▶ [WHAT YOU ARE ASKED TO DO]
Within the records below, find each line with the word "replaced" and copy it out.
------
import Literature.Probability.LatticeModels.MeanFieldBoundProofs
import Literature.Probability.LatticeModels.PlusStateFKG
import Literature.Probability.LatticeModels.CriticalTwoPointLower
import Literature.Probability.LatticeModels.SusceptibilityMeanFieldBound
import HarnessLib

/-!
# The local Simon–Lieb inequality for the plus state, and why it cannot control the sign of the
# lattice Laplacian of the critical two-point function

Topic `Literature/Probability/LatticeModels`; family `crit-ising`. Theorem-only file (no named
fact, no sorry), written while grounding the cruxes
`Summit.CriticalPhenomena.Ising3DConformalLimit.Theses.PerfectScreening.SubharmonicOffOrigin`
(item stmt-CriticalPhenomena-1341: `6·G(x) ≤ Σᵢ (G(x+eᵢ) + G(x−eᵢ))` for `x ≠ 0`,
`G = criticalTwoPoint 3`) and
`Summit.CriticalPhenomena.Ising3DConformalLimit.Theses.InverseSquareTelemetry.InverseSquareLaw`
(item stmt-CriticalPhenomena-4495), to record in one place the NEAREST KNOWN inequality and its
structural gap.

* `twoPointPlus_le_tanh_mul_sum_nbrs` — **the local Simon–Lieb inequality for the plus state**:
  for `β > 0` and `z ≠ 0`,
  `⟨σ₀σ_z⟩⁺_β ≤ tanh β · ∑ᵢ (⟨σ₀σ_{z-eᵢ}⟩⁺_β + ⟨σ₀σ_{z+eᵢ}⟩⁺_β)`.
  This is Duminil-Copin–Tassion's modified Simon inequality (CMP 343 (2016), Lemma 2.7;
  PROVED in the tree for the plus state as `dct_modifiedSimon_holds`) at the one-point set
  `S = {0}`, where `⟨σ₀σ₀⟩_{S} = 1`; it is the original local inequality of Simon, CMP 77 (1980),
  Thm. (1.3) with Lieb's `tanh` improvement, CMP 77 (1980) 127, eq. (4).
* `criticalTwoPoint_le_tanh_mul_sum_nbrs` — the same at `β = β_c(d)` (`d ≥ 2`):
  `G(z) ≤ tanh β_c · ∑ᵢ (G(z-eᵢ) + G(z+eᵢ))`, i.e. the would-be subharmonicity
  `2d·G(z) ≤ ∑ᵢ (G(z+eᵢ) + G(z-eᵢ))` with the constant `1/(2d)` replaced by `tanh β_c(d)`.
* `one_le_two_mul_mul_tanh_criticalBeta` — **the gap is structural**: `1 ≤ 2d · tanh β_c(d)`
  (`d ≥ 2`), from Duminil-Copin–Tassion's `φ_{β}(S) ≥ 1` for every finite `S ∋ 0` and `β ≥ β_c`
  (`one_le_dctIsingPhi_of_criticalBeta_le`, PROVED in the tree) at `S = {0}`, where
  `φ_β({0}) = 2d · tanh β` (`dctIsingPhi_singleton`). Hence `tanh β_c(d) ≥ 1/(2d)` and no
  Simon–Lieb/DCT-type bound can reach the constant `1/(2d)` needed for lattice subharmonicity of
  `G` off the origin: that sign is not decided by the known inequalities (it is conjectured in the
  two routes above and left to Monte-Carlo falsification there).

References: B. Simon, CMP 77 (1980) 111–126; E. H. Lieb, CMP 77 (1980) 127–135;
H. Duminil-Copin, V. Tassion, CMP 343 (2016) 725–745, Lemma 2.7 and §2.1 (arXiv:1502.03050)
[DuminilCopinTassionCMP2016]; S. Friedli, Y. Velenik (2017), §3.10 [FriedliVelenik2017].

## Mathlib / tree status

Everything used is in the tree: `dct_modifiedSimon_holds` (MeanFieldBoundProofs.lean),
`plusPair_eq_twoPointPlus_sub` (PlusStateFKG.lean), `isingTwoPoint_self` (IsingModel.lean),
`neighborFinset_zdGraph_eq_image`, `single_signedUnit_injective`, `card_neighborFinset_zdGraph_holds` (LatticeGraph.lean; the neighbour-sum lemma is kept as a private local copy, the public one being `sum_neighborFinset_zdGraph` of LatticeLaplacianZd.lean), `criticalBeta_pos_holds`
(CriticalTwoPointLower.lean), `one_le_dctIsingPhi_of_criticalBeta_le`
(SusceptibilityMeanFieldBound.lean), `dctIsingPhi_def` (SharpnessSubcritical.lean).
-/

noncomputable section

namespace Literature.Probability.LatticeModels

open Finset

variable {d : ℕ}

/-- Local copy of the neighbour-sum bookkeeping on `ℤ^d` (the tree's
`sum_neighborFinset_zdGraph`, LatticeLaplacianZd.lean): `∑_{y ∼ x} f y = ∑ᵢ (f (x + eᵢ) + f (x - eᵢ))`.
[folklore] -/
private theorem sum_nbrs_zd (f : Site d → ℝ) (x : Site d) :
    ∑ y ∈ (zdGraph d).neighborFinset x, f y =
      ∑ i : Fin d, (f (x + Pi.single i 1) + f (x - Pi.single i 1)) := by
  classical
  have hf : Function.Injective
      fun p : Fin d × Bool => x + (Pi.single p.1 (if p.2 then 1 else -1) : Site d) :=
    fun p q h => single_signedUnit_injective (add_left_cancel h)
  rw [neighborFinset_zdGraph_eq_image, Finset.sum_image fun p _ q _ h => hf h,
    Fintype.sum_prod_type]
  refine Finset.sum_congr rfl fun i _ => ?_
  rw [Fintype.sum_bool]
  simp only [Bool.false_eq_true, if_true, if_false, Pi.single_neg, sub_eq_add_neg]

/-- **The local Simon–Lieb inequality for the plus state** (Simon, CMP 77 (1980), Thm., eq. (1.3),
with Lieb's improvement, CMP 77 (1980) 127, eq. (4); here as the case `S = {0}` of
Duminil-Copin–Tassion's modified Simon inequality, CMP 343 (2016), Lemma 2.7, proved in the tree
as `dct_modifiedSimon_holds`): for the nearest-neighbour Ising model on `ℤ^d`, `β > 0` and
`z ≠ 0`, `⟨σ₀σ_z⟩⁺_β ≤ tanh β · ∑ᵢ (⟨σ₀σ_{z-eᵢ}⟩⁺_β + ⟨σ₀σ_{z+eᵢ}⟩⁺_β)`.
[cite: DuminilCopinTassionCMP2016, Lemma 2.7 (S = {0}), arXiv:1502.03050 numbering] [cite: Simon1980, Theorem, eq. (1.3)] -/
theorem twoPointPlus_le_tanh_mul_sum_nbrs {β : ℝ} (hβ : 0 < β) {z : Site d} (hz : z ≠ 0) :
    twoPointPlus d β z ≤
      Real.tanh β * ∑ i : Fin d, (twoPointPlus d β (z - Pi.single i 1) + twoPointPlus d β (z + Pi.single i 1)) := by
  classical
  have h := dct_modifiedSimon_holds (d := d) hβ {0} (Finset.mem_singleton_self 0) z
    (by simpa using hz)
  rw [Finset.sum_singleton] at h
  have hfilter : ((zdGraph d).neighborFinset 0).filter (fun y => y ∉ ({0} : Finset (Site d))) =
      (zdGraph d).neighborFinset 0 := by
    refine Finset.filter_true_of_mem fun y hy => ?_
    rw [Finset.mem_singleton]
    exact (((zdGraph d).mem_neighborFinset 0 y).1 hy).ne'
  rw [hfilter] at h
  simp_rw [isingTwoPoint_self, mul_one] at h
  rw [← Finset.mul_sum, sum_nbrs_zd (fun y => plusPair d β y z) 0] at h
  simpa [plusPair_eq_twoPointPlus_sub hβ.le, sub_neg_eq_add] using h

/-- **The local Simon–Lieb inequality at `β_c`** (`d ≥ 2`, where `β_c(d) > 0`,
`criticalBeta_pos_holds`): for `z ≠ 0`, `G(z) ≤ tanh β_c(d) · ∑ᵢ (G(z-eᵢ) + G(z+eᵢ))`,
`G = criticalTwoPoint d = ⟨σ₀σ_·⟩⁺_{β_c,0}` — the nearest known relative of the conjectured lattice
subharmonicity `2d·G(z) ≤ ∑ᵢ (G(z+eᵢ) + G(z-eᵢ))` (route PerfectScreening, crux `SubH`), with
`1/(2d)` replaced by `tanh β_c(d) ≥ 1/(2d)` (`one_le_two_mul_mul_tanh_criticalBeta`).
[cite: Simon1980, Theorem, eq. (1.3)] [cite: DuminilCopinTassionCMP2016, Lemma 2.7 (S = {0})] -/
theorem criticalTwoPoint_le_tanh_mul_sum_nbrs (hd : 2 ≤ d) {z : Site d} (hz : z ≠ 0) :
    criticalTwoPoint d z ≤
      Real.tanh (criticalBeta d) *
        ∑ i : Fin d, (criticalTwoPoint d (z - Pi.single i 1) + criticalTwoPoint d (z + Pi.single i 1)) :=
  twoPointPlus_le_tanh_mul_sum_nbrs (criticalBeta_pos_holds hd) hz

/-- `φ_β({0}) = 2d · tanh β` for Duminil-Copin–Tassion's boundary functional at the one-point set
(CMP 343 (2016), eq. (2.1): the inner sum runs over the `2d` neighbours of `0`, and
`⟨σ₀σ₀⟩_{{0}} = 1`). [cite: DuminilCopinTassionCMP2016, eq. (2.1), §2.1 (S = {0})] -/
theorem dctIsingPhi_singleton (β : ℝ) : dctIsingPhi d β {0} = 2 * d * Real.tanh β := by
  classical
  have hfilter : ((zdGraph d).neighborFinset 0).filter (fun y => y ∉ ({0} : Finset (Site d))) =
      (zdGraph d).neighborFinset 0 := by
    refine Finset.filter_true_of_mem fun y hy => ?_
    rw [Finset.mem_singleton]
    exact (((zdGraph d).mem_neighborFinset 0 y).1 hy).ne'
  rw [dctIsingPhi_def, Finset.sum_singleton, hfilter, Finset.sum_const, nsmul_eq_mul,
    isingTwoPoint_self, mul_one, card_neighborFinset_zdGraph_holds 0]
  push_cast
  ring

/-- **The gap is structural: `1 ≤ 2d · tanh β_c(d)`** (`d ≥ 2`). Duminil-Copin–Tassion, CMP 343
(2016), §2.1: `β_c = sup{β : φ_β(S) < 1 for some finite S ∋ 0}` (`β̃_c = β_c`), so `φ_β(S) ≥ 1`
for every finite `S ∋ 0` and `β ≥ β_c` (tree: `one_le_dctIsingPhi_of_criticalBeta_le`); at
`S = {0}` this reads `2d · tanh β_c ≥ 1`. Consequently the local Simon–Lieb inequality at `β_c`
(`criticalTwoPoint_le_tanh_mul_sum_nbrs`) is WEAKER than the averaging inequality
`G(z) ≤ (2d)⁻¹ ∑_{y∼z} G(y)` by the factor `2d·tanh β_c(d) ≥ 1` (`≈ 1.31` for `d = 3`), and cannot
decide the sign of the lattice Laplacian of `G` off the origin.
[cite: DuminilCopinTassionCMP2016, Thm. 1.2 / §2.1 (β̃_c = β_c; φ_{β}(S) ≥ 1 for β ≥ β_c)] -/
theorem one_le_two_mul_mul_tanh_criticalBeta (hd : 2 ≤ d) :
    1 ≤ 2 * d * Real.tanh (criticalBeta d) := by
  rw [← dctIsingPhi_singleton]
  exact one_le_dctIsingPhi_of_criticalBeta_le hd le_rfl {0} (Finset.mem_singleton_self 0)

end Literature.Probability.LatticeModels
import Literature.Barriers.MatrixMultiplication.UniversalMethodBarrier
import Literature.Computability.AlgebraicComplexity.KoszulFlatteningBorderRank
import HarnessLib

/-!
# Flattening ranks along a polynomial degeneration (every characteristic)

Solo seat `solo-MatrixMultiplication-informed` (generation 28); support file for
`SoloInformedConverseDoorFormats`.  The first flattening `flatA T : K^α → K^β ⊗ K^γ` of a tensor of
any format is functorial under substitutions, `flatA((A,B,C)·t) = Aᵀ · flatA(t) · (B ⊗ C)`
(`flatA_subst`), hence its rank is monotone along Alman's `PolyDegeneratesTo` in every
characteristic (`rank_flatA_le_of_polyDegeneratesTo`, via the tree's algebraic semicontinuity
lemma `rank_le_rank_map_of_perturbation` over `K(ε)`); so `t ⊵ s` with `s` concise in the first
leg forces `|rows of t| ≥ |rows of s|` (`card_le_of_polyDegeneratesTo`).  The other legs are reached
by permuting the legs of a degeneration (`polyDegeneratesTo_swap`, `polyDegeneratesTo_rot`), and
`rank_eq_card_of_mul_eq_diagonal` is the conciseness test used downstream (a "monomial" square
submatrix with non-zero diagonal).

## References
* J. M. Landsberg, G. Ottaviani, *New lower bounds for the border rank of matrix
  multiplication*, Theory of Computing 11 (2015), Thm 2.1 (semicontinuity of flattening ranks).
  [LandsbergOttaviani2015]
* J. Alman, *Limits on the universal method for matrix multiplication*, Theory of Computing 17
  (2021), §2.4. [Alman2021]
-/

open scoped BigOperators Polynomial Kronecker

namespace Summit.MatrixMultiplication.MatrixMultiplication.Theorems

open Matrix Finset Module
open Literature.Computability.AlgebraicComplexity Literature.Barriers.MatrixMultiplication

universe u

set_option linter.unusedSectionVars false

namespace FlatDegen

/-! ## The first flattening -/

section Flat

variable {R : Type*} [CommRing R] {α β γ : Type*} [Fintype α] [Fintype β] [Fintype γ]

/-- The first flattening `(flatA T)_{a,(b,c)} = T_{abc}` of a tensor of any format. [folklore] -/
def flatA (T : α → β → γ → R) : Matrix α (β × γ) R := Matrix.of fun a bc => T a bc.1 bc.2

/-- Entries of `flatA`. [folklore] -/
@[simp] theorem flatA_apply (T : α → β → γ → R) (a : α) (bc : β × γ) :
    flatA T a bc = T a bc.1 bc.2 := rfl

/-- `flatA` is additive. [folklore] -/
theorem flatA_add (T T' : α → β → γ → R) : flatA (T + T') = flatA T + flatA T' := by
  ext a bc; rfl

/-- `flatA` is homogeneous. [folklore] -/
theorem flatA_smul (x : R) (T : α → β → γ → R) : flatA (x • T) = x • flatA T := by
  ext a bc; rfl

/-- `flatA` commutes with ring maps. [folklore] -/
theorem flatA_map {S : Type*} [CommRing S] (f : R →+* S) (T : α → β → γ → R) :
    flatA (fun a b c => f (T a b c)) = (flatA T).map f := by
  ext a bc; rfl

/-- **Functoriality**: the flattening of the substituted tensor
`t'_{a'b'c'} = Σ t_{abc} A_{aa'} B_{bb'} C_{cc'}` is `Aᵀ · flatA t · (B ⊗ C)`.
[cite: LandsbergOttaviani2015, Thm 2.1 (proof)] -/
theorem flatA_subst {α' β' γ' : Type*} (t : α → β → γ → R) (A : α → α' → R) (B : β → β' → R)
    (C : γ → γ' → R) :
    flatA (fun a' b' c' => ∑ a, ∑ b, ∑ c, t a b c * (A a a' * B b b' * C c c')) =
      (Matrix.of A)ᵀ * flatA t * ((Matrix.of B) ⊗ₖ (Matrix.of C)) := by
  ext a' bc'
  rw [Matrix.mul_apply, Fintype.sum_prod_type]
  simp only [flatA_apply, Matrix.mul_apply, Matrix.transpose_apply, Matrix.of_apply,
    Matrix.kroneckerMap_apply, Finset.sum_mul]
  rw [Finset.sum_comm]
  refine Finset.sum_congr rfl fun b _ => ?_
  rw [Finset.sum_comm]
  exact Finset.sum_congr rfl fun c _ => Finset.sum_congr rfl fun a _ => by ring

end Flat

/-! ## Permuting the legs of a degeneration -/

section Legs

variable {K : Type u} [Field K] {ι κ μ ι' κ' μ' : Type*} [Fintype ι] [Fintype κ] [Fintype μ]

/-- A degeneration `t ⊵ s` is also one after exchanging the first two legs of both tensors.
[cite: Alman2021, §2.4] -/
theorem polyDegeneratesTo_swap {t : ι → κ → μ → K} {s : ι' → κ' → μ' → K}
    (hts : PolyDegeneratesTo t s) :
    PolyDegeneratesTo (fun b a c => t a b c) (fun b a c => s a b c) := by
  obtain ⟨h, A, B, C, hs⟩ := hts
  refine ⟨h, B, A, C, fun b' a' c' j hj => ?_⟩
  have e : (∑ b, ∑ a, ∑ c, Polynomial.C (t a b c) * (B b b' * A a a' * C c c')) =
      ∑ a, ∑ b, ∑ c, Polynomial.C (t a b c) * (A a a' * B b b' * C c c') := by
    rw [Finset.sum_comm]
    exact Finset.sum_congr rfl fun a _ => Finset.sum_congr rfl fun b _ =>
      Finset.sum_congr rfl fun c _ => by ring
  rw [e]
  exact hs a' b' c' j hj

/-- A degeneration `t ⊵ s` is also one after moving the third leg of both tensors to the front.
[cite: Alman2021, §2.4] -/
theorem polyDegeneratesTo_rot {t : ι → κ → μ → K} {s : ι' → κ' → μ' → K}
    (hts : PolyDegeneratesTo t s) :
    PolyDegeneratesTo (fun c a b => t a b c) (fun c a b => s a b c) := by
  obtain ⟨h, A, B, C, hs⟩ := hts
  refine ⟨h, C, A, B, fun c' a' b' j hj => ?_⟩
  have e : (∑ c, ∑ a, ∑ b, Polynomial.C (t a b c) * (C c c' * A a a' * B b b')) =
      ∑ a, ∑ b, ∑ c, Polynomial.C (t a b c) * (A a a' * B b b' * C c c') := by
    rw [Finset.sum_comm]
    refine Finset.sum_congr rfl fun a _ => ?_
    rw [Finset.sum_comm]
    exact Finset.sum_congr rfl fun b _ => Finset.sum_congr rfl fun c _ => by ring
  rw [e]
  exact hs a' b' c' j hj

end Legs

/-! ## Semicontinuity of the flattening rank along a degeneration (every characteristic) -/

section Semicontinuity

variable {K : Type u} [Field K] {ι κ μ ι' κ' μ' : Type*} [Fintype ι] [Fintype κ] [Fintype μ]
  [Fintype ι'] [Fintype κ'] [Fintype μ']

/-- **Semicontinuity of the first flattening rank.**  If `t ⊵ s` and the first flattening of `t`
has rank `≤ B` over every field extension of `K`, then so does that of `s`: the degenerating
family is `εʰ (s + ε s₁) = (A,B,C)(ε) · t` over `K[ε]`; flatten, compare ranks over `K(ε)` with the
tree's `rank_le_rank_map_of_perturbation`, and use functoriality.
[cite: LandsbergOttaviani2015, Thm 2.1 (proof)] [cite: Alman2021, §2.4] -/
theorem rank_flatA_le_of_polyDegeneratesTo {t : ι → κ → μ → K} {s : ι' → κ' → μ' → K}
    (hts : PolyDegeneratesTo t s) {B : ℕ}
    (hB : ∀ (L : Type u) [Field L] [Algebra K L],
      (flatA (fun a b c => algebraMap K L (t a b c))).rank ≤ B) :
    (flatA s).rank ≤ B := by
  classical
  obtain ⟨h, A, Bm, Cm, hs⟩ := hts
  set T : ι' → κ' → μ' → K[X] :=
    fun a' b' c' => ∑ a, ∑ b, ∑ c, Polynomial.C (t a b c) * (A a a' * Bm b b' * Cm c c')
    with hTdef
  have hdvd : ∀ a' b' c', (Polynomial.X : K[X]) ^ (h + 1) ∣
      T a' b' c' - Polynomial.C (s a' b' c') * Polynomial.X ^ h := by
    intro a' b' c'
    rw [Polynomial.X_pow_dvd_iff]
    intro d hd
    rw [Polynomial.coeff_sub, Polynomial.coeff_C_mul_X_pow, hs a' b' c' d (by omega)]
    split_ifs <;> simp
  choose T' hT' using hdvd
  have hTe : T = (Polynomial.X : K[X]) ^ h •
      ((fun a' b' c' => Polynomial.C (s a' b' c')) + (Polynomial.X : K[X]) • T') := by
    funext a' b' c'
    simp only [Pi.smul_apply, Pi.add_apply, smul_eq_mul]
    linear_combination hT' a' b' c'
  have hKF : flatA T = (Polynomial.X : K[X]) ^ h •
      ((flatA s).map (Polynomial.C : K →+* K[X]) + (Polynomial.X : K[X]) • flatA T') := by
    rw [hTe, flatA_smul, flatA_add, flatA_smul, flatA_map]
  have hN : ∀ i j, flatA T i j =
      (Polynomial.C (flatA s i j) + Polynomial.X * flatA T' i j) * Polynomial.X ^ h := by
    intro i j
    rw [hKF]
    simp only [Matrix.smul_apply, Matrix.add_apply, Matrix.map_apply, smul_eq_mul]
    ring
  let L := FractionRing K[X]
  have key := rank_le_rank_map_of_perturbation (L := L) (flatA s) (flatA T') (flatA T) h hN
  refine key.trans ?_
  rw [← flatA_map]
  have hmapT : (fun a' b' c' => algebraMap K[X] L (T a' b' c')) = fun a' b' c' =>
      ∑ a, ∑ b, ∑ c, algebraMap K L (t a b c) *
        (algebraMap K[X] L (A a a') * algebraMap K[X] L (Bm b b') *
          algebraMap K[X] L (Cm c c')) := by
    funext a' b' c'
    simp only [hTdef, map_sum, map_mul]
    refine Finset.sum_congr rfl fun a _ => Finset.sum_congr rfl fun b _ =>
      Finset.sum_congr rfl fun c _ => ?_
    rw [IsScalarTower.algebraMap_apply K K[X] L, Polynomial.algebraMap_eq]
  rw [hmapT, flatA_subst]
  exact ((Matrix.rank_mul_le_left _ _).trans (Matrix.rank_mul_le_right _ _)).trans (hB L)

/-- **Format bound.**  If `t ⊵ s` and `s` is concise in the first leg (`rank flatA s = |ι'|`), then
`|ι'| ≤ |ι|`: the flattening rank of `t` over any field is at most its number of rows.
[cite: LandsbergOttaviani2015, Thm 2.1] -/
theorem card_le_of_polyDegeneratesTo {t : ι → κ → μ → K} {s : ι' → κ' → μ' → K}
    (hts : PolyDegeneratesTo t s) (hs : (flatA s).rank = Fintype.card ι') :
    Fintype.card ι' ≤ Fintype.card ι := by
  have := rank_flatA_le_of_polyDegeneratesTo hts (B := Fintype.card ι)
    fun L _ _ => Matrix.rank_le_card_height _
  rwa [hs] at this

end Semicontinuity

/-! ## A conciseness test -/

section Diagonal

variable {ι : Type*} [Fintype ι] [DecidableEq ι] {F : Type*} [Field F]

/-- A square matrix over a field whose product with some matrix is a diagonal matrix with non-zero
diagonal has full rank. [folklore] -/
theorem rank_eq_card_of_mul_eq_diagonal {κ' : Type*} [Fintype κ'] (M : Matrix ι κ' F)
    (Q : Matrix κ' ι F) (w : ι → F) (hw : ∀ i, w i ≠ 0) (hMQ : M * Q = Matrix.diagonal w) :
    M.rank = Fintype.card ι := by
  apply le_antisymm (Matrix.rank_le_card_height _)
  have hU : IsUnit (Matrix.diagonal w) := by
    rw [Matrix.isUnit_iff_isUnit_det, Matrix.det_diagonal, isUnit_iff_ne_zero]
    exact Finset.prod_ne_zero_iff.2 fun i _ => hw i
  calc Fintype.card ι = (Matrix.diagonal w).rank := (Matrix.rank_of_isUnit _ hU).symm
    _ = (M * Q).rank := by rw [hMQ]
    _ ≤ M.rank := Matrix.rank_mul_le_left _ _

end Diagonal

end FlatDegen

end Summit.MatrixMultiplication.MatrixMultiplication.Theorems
------
▶ [REPLY TO THE TASK]
  `2d·G(z) ≤ ∑ᵢ (G(z+eᵢ) + G(z-eᵢ))` with the constant `1/(2d)` replaced by `tanh β_c(d)`.
`1/(2d)` replaced by `tanh β_c(d) ≥ 1/(2d)` (`one_le_two_mul_mul_tanh_criticalBeta`).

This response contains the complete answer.